Horsemanship Through Life by Mark Rashid

Horsemanship Through Life by Mark Rashid

Author:Mark Rashid
Language: nld
Format: epub
Publisher: Skyhorse
Published: 2012-07-14T16:00:00+00:00


Chapter 9

Awareness

It was part of my morning routine. I took three scoops of oats out of the big bin and placed one in each of the feed boxes in the first three tie stalls. Then I went to the back door of the barn and opened the top of the big Dutch door to see the three old horses patiently waiting there for their breakfast.

These three horses were the geriatric members of the old man's herd, two geldings and one mare, and for the most part their days were spent just grazing in the back pasture. Every morning, however, they made their way up to the barn and stood by the back door. I swung the bottom half of the Dutch door open, and they quietly filed in. First the gelding named Bullet, then the mare, Abby, and finally the other old gelding, Sox.

They entered in single file and went directly to their stalls, Bullet in the left stall, Abby in the middle, and Sox on the right. Once they were in and eating, I went into each stall and put their halters on. Each halter was attached to a clip in the stall by a short lead rope. Once they were all in their stalls, haltered up and eating, I went about the rest of my morning chores.

One morning I had arrived at the barn before the old man and was about ten minutes into my morning routine, when he pulled up in his old truck. I happened to be walking past the front of the barn, so I waited as he climbed out and came over.

“Everything all right today?” he asked, lighting probably his twentieth cigarette of the day.

“Yup,” I replied. “Just finishing up with the feeding.”

He nodded and turned for the tack room.

“That mare is finished up with her oats, there in the barn,” he said nonchalantly. “You should probably turn her out before she causes a ruckus with them geldings.”

Now, when the old man pulled into the yard that morning, he stopped his truck nearly thirty feet from the barn where those old horses were eating. He hadn't gone into the barn, and he couldn't see into it either. Yet, somehow he knew one of the horses inside the barn had finished eating. Not only that, but he knew exactly which one. It was almost as if he had x-ray vision.
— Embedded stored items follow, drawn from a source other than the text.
/-! ## Part B: the linearised factorisation on `|z| ≤ R/8` -/

/-- **Linearised local factorisation (Titchmarsh's Lemma α architecture, one Cauchy estimate
further).** Let `f` be entire with `f(0) ≠ 0`, `R > 0` and `‖f‖ ≤ M` on `|z| ≤ 2R`. Then on
`|z| < R`, `f(z) = f(0) · ∏_{f(a)=0, |a| ≤ R} (1 − z/a)^{m(a)} · e^{φ(z)}` with `φ` holomorphic,
`φ(0) = 0`, `φ'(0) = f'(0)/f(0) + ∑ m(a)/a`, and
`‖φ(z) − φ'(0) z‖ ≤ 64 (log(M/|f(0)|) + 1) |z|²/R²` for `|z| ≤ R/8` (divide out the zeros,
maximum modulus on `|z| = 2R`, Borel–Carathéodory for `log`, two Cauchy estimates, two mean value
inequalities). [cite: Titchmarsh1986, §3.9 Lemma α] -/
theorem exists_linearised_factorisation (hf : Differentiable ℂ f) (h0 : f 0 ≠ 0) {R M : ℝ}
    (hR : 0 < R) (hM : ∀ z ∈ closedBall (0 : ℂ) (2 * R), ‖f z‖ ≤ M) :
    ∃ φ : ℂ → ℂ, DifferentiableOn ℂ φ (ball 0 R) ∧ φ 0 = 0 ∧
      deriv φ 0 = deriv f 0 / f 0 +
        ∑ a ∈ zerosIn hf h0 R, (analyticOrderNatAt f a : ℂ) / a ∧
      (∀ z ∈ ball (0 : ℂ) R, f z = f 0 *
        (∏ a ∈ zerosIn hf h0 R, (1 - z / a) ^ analyticOrderNatAt f a) * exp (φ z)) ∧
      ∀ z ∈ closedBall (0 : ℂ) (R / 8),
        ‖φ z - deriv φ 0 * z‖ ≤ 64 * (Real.log (M / ‖f 0‖) + 1) / R ^ 2 * ‖z‖ ^ 2 := by
  classical
  set S : Finset ℂ := zerosIn hf h0 R with hSdef
  set m : ℂ → ℕ := fun a ↦ analyticOrderNatAt f a with hmdef
  obtain ⟨g, hgd, hg0, hfg⟩ :=
    exists_eq_zerosIn_prod_mul hf h0 (show R < 3 * R by linarith)
  set P₁ : ℂ → ℂ := fun z ↦ ∏ a ∈ S, (z - a) ^ m a with hP₁
  have h3R : closedBall (0 : ℂ) (2 * R) ⊆ ball 0 (3 * R) := closedBall_subset_ball (by linarith)
  have hcR : (0 : ℂ) ∈ ball (0 : ℂ) R := mem_ball_self hR
  have hc3R : (0 : ℂ) ∈ ball (0 : ℂ) (3 * R) := mem_ball_self (by linarith)
  have hfg' : ∀ z ∈ ball (0 : ℂ) (3 * R), f z = P₁ z * g z := fun z hz ↦ hfg z hz
  have hSmem : ∀ a ∈ S, f a = 0 ∧ ‖a‖ ≤ R := fun a ha ↦
    ⟨((mem_zerosIn hf h0).1 ha).2, ((mem_zerosIn hf h0).1 ha).1⟩
  have hnotS : ∀ z, f z ≠ 0 → ∀ a ∈ S, z ≠ a := fun z hz a ha h ↦ hz (h ▸ (hSmem a ha).1)
  have hP₁c : P₁ 0 ≠ 0 := prod_pow_sub_ne_zero m (hnotS 0 h0)
  have hgc : g 0 ≠ 0 := hg0 0 (mem_closedBall_self hR.le)
  have hfc : f 0 = P₁ 0 * g 0 := hfg' 0 hc3R
  -- Step 2: `‖P₁ 0‖ ≤ ‖P₁ z‖` on the sphere `‖z‖ = 2R`, hence `‖g‖ ≤ M / ‖P₁ 0‖` there.
  have hP₁sphere : ∀ z ∈ sphere (0 : ℂ) (2 * R), ‖P₁ 0‖ ≤ ‖P₁ z‖ := by
    intro z hz
    refine norm_prod_pow_sub_le m fun a ha ↦ ?_
    have ha' : ‖a‖ ≤ R := (hSmem a ha).2
    have hz' : ‖z - 0‖ = 2 * R := mem_sphere_iff_norm.1 hz
    have h1 : ‖z - 0‖ ≤ ‖z - a‖ + ‖a - 0‖ := norm_sub_le_norm_sub_add_norm_sub z a 0
    simp only [sub_zero] at h1 hz'
    rw [zero_sub, norm_neg]
    linarith
  have hgsphere : ∀ z ∈ sphere (0 : ℂ) (2 * R), ‖g z‖ ≤ M / ‖P₁ 0‖ := by
    intro z hz
    have hP₁z : 0 < ‖P₁ z‖ := (norm_pos_iff.2 hP₁c).trans_le (hP₁sphere z hz)
    have hfz : ‖f z‖ = ‖P₁ z‖ * ‖g z‖ := by
      rw [hfg' z (h3R (sphere_subset_closedBall hz)), norm_mul]
    rw [le_div_iff₀ (norm_pos_iff.2 hP₁c)]
    calc ‖g z‖ * ‖P₁ 0‖ ≤ ‖g z‖ * ‖P₁ z‖ := by gcongr; exact hP₁sphere z hz
      _ = ‖f z‖ := by rw [hfz, mul_comm]
      _ ≤ M := hM z (sphere_subset_closedBall hz)
  -- Step 3: maximum modulus on `‖z‖ ≤ 2R`.
  have hgball : ∀ z ∈ closedBall (0 : ℂ) (2 * R), ‖g z‖ ≤ M / ‖P₁ 0‖ := by
    intro z hz
    have h2R : (2 * R) ≠ 0 := by positivity
    refine Complex.norm_le_of_forall_mem_frontier_norm_le isBounded_ball
      (hgd.diffContOnCl_ball h3R) ?_ ?_
    · rw [frontier_ball (0 : ℂ) h2R]; exact hgsphere
    · rw [closure_ball (0 : ℂ) h2R]; exact hz
  -- Step 4: the normalised function `h = g / g 0` and its logarithm on `B(0, R)`.
  set h : ℂ → ℂ := fun z ↦ g z / g 0 with hh
  have hhd : DifferentiableOn ℂ h (ball 0 R) :=
    (hgd.mono (ball_subset_ball (by linarith))).div_const _
  have hh0 : ∀ z ∈ ball (0 : ℂ) R, h z ≠ 0 := fun z hz ↦
    div_ne_zero (hg0 z (ball_subset_closedBall hz)) hgc
  have hMfc : ‖f 0‖ ≤ M := hM 0 (mem_closedBall_self (by linarith))
  have hfc0 : 0 < ‖f 0‖ := norm_pos_iff.2 h0
  have hM0 : 0 < M := hfc0.trans_le hMfc
  have hhbound : ∀ z ∈ ball (0 : ℂ) R, ‖h z‖ ≤ M / ‖f 0‖ := by
    intro z hz
    have hz' : z ∈ closedBall (0 : ℂ) (2 * R) := closedBall_subset_closedBall (by linarith)
      (ball_subset_closedBall hz)
    have e1 : ‖h z‖ = ‖g z‖ / ‖g 0‖ := by
      show ‖g z / g 0‖ = _
      exact norm_div _ _
    rw [e1, hfc, norm_mul (P₁ 0) (g 0), ← div_div]
    exact div_le_div_of_nonneg_right (hgball z hz') (norm_nonneg _)
  obtain ⟨φ, hφd, hφc, hφ', hφexp⟩ := exists_log_on_ball hhd hh0
  have hhc : h 0 = 1 := div_self hgc
  have hφre : ∀ z ∈ ball (0 : ℂ) R, (φ z).re ≤ Real.log (M / ‖f 0‖) := by
    intro z hz
    have h1 : ‖h z‖ = Real.exp (φ z).re := by
      rw [hφexp z hz, hhc, one_mul, Complex.norm_exp]
    have h2 : Real.exp (φ z).re ≤ M / ‖f 0‖ := h1 ▸ hhbound z hz
    have h3 : 0 < M / ‖f 0‖ := div_pos hM0 hfc0
    calc (φ z).re = Real.log (Real.exp (φ z).re) := (Real.log_exp _).symm
      _ ≤ Real.log (M / ‖f 0‖) := Real.log_le_log (Real.exp_pos _) h2
  set A : ℝ := Real.log (M / ‖f 0‖) + 1 with hA
  have hlog0 : 0 ≤ Real.log (M / ‖f 0‖) := Real.log_nonneg ((one_le_div hfc0).2 hMfc)
  have hA0 : 0 < A := by linarith
  -- Step 5: Borel–Carathéodory: `‖φ z‖ ≤ 2A` for `‖z‖ ≤ R/2`.
  have hBC : ∀ z ∈ closedBall (0 : ℂ) (R / 2), ‖φ z‖ ≤ 2 * A := by
    intro z hz
    have hzc : ‖z‖ ≤ R / 2 := mem_closedBall_zero_iff.1 hz
    have hw : z ∈ ball (0 : ℂ) R := mem_ball_zero_iff.2 (by linarith)
    have hF₁ : MapsTo φ (ball 0 R) {z | z.re ≤ A} := fun w hw ↦
      (hφre w hw).trans (by linarith)
    have key := Complex.borelCaratheodory_zero hA0 hφd hF₁ hR hw hφc
    calc ‖φ z‖ ≤ 2 * A * ‖z‖ / (R - ‖z‖) := key
      _ ≤ 2 * A := by
          rw [div_le_iff₀ (by linarith)]
          nlinarith
  -- Step 6: Cauchy's estimate, twice.
  set ψ : ℂ → ℂ := deriv φ with hψ
  have hψd : DifferentiableOn ℂ ψ (ball 0 R) := hφd.deriv isOpen_ball
  have hψbound : ∀ z ∈ closedBall (0 : ℂ) (R / 4), ‖ψ z‖ ≤ 8 * A / R := by
    intro z hz
    have hzc : ‖z‖ ≤ R / 4 := mem_closedBall_zero_iff.1 hz
    have hsub : closedBall z (R / 4) ⊆ ball 0 R := by
      intro w hw
      rw [mem_closedBall_iff_norm] at hw
      apply mem_ball_zero_iff.2
      calc ‖w‖ = ‖(w - z) + z‖ := by rw [sub_add_cancel]
        _ ≤ ‖w - z‖ + ‖z‖ := norm_add_le _ _
        _ < R := by linarith
    have hsph : ∀ w ∈ sphere z (R / 4), ‖φ w‖ ≤ 2 * A := by
      intro w hw
      refine hBC w (mem_closedBall_zero_iff.2 ?_)
      have hw' : ‖w - z‖ = R / 4 := mem_sphere_iff_norm.1 hw
      calc ‖w‖ = ‖(w - z) + z‖ := by rw [sub_add_cancel]
        _ ≤ ‖w - z‖ + ‖z‖ := norm_add_le _ _
        _ ≤ R / 2 := by linarith
    have key := Complex.norm_deriv_le_of_forall_mem_sphere_norm_le (by positivity)
      (hφd.diffContOnCl_ball hsub) hsph
    calc ‖ψ z‖ = ‖deriv φ z‖ := rfl
      _ ≤ 2 * A / (R / 4) := key
      _ = 8 * A / R := by field_simp; ring
  have hψ'bound : ∀ z ∈ closedBall (0 : ℂ) (R / 8), ‖deriv ψ z‖ ≤ 64 * A / R ^ 2 := by
    intro z hz
    have hzc : ‖z‖ ≤ R / 8 := mem_closedBall_zero_iff.1 hz
    have hsub : closedBall z (R / 8) ⊆ ball 0 R := by
      intro w hw
      rw [mem_closedBall_iff_norm] at hw
      apply mem_ball_zero_iff.2
      calc ‖w‖ = ‖(w - z) + z‖ := by rw [sub_add_cancel]
        _ ≤ ‖w - z‖ + ‖z‖ := norm_add_le _ _
        _ < R := by linarith
    have hsph : ∀ w ∈ sphere z (R / 8), ‖ψ w‖ ≤ 8 * A / R := by
      intro w hw
      refine hψbound w (mem_closedBall_zero_iff.2 ?_)
      have hw' : ‖w - z‖ = R / 8 := mem_sphere_iff_norm.1 hw
      calc ‖w‖ = ‖(w - z) + z‖ := by rw [sub_add_cancel]
        _ ≤ ‖w - z‖ + ‖z‖ := norm_add_le _ _
        _ ≤ R / 4 := by linarith
    have key := Complex.norm_deriv_le_of_forall_mem_sphere_norm_le (by positivity)
      (hψd.diffContOnCl_ball hsub) hsph
    calc ‖deriv ψ z‖ ≤ 8 * A / R / (R / 8) := key
      _ = 64 * A / R ^ 2 := by field_simp; ring
  -- Step 7: two mean value inequalities: `‖φ z - ψ 0 z‖ ≤ (64 A / R²) ‖z‖²` on `‖z‖ ≤ R/8`.
  have hsub8 : closedBall (0 : ℂ) (R / 8) ⊆ ball 0 R := closedBall_subset_ball (by linarith)
  have hmv1 : ∀ w ∈ closedBall (0 : ℂ) (R / 8), ‖ψ w - ψ 0‖ ≤ 64 * A / R ^ 2 * ‖w‖ := by
    intro w hw
    have := (convex_closedBall (0 : ℂ) (R / 8)).norm_image_sub_le_of_norm_deriv_le
      (fun u hu ↦ hψd.differentiableAt (isOpen_ball.mem_nhds (hsub8 hu)))
      (fun u hu ↦ hψ'bound u hu) (mem_closedBall_self (by positivity)) hw
    simpa using this
  have hrem : ∀ z ∈ closedBall (0 : ℂ) (R / 8), ‖φ z - ψ 0 * z‖ ≤ 64 * A / R ^ 2 * ‖z‖ ^ 2 := by
    intro z hz
    have hzc : ‖z‖ ≤ R / 8 := mem_closedBall_zero_iff.1 hz
    set E : ℂ → ℂ := fun w ↦ φ w - ψ 0 * w with hE
    have hEd : ∀ w ∈ ball (0 : ℂ) R, HasDerivAt E (ψ w - ψ 0) w := by
      intro w hw
      have h1 : HasDerivAt φ (ψ w) w :=
        (hφd.differentiableAt (isOpen_ball.mem_nhds hw)).hasDerivAt
      have h2 : HasDerivAt (fun u : ℂ ↦ ψ 0 * u) (ψ 0) w := by
        simpa using (hasDerivAt_id w).const_mul (ψ 0)
      exact h1.sub h2
    have hsubz : closedBall (0 : ℂ) ‖z‖ ⊆ closedBall 0 (R / 8) := closedBall_subset_closedBall hzc
    have key := (convex_closedBall (0 : ℂ) ‖z‖).norm_image_sub_le_of_norm_hasDerivWithin_le
      (f := E) (f' := fun w ↦ ψ w - ψ 0) (C := 64 * A / R ^ 2 * ‖z‖)
      (fun w hw ↦ (hEd w (hsub8 (hsubz hw))).hasDerivWithinAt)
      (fun w hw ↦ ?_) (mem_closedBall_self (norm_nonneg z)) (mem_closedBall_zero_iff.2 le_rfl)
    · have hE0 : E 0 = 0 := by simp [hE, hφc]
      rw [hE0, sub_zero, sub_zero] at key
      calc ‖φ z - ψ 0 * z‖ = ‖E z‖ := rfl
        _ ≤ 64 * A / R ^ 2 * ‖z‖ * ‖z‖ := key
        _ = 64 * A / R ^ 2 * ‖z‖ ^ 2 := by ring
    · calc ‖ψ w - ψ 0‖ ≤ 64 * A / R ^ 2 * ‖w‖ := hmv1 w (hsubz hw)
        _ ≤ 64 * A / R ^ 2 * ‖z‖ := by
            gcongr
            exact mem_closedBall_zero_iff.1 hw
  -- Step 8: the value `ψ 0 = f'(0)/f(0) + ∑ m(a)/a`.
  have hψ0 : ψ 0 = deriv f 0 / f 0 + ∑ a ∈ S, (m a : ℂ) / a := by
    have hP₁d : DifferentiableAt ℂ P₁ 0 := (differentiable_prod_pow_sub S m) 0
    have hgd0 : DifferentiableAt ℂ g 0 := hgd.differentiableAt (isOpen_ball.mem_nhds hc3R)
    have hev : f =ᶠ[𝓝 0] fun w ↦ P₁ w * g w :=
      Filter.eventuallyEq_of_mem (isOpen_ball.mem_nhds hc3R) fun w hw ↦ hfg' w hw
    have hdf : deriv f 0 = deriv P₁ 0 * g 0 + P₁ 0 * deriv g 0 := by
      rw [hev.deriv_eq]
      exact deriv_mul hP₁d hgd0
    have hdh : deriv h 0 / h 0 = deriv g 0 / g 0 := by
      have : deriv h 0 = deriv g 0 / g 0 := by
        show deriv (fun w ↦ g w / g 0) 0 = _
        exact deriv_div_const _
      rw [this, hh]
      field_simp
    have hP₁ld : deriv P₁ 0 / P₁ 0 = ∑ a ∈ S, (m a : ℂ) / (0 - a) :=
      deriv_prod_pow_sub_div m (hnotS 0 h0)
    have hsum : ∑ a ∈ S, (m a : ℂ) / a = -(deriv P₁ 0 / P₁ 0) := by
      rw [hP₁ld, ← Finset.sum_neg_distrib]
      refine Finset.sum_congr rfl fun a _ ↦ ?_
      rw [zero_sub, div_neg]
      ring
    rw [hsum, hψ, (hφ' 0 hcR).deriv, hdh, hdf, hfc]
    field_simp
    ring
  -- Step 9: the factorisation on `B(0, R)`.
  have hfact : ∀ z ∈ ball (0 : ℂ) R,
      f z = f 0 * (∏ a ∈ S, (1 - z / a) ^ m a) * exp (φ z) := by
    intro z hz
    have hz3 : z ∈ ball (0 : ℂ) (3 * R) := ball_subset_ball (by linarith) hz
    have hgz : g z = g 0 * exp (φ z) := by
      have h1 := hφexp z hz
      rw [hhc, one_mul] at h1
      have h2 : g z = h z * g 0 := by rw [hh]; field_simp
      rw [h2, h1, mul_comm]
    have hprod : P₁ z = P₁ 0 * ∏ a ∈ S, (1 - z / a) ^ m a := by
      rw [hP₁]
      simp only
      rw [← Finset.prod_mul_distrib]
      refine Finset.prod_congr rfl fun a ha ↦ ?_
      have ha0 : a ≠ 0 := fun h ↦ zero_not_mem_zerosIn hf h0 R (h ▸ ha)
      rw [← mul_pow]
      congr 1
      field_simp
      ring
    rw [hfg' z hz3, hgz, hprod, hfc]
    ring
  refine ⟨φ, hφd, hφc, ?_, hfact, fun z hz ↦ ?_⟩
  · exact hψ0
  · exact hrem z hz
/-! ## Part C: conjugation symmetry for real `f` -/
I went back into the barn, and sure enough, Abby had finished her oats and was trying to get her head into the other two stalls in hopes of stealing a little grain from the geldings. It was a little spooky the way the old man was able to do things like that. Over and over again, he would surprise me by somehow knowing about something that was happening, even when it seemed unlikely that he could have seen or heard it.

The more I thought about what he'd done that morning, the more it bugged me. Unable to stand it any longer, along about noon I approached him and asked him how he knew that the old mare had finished eating.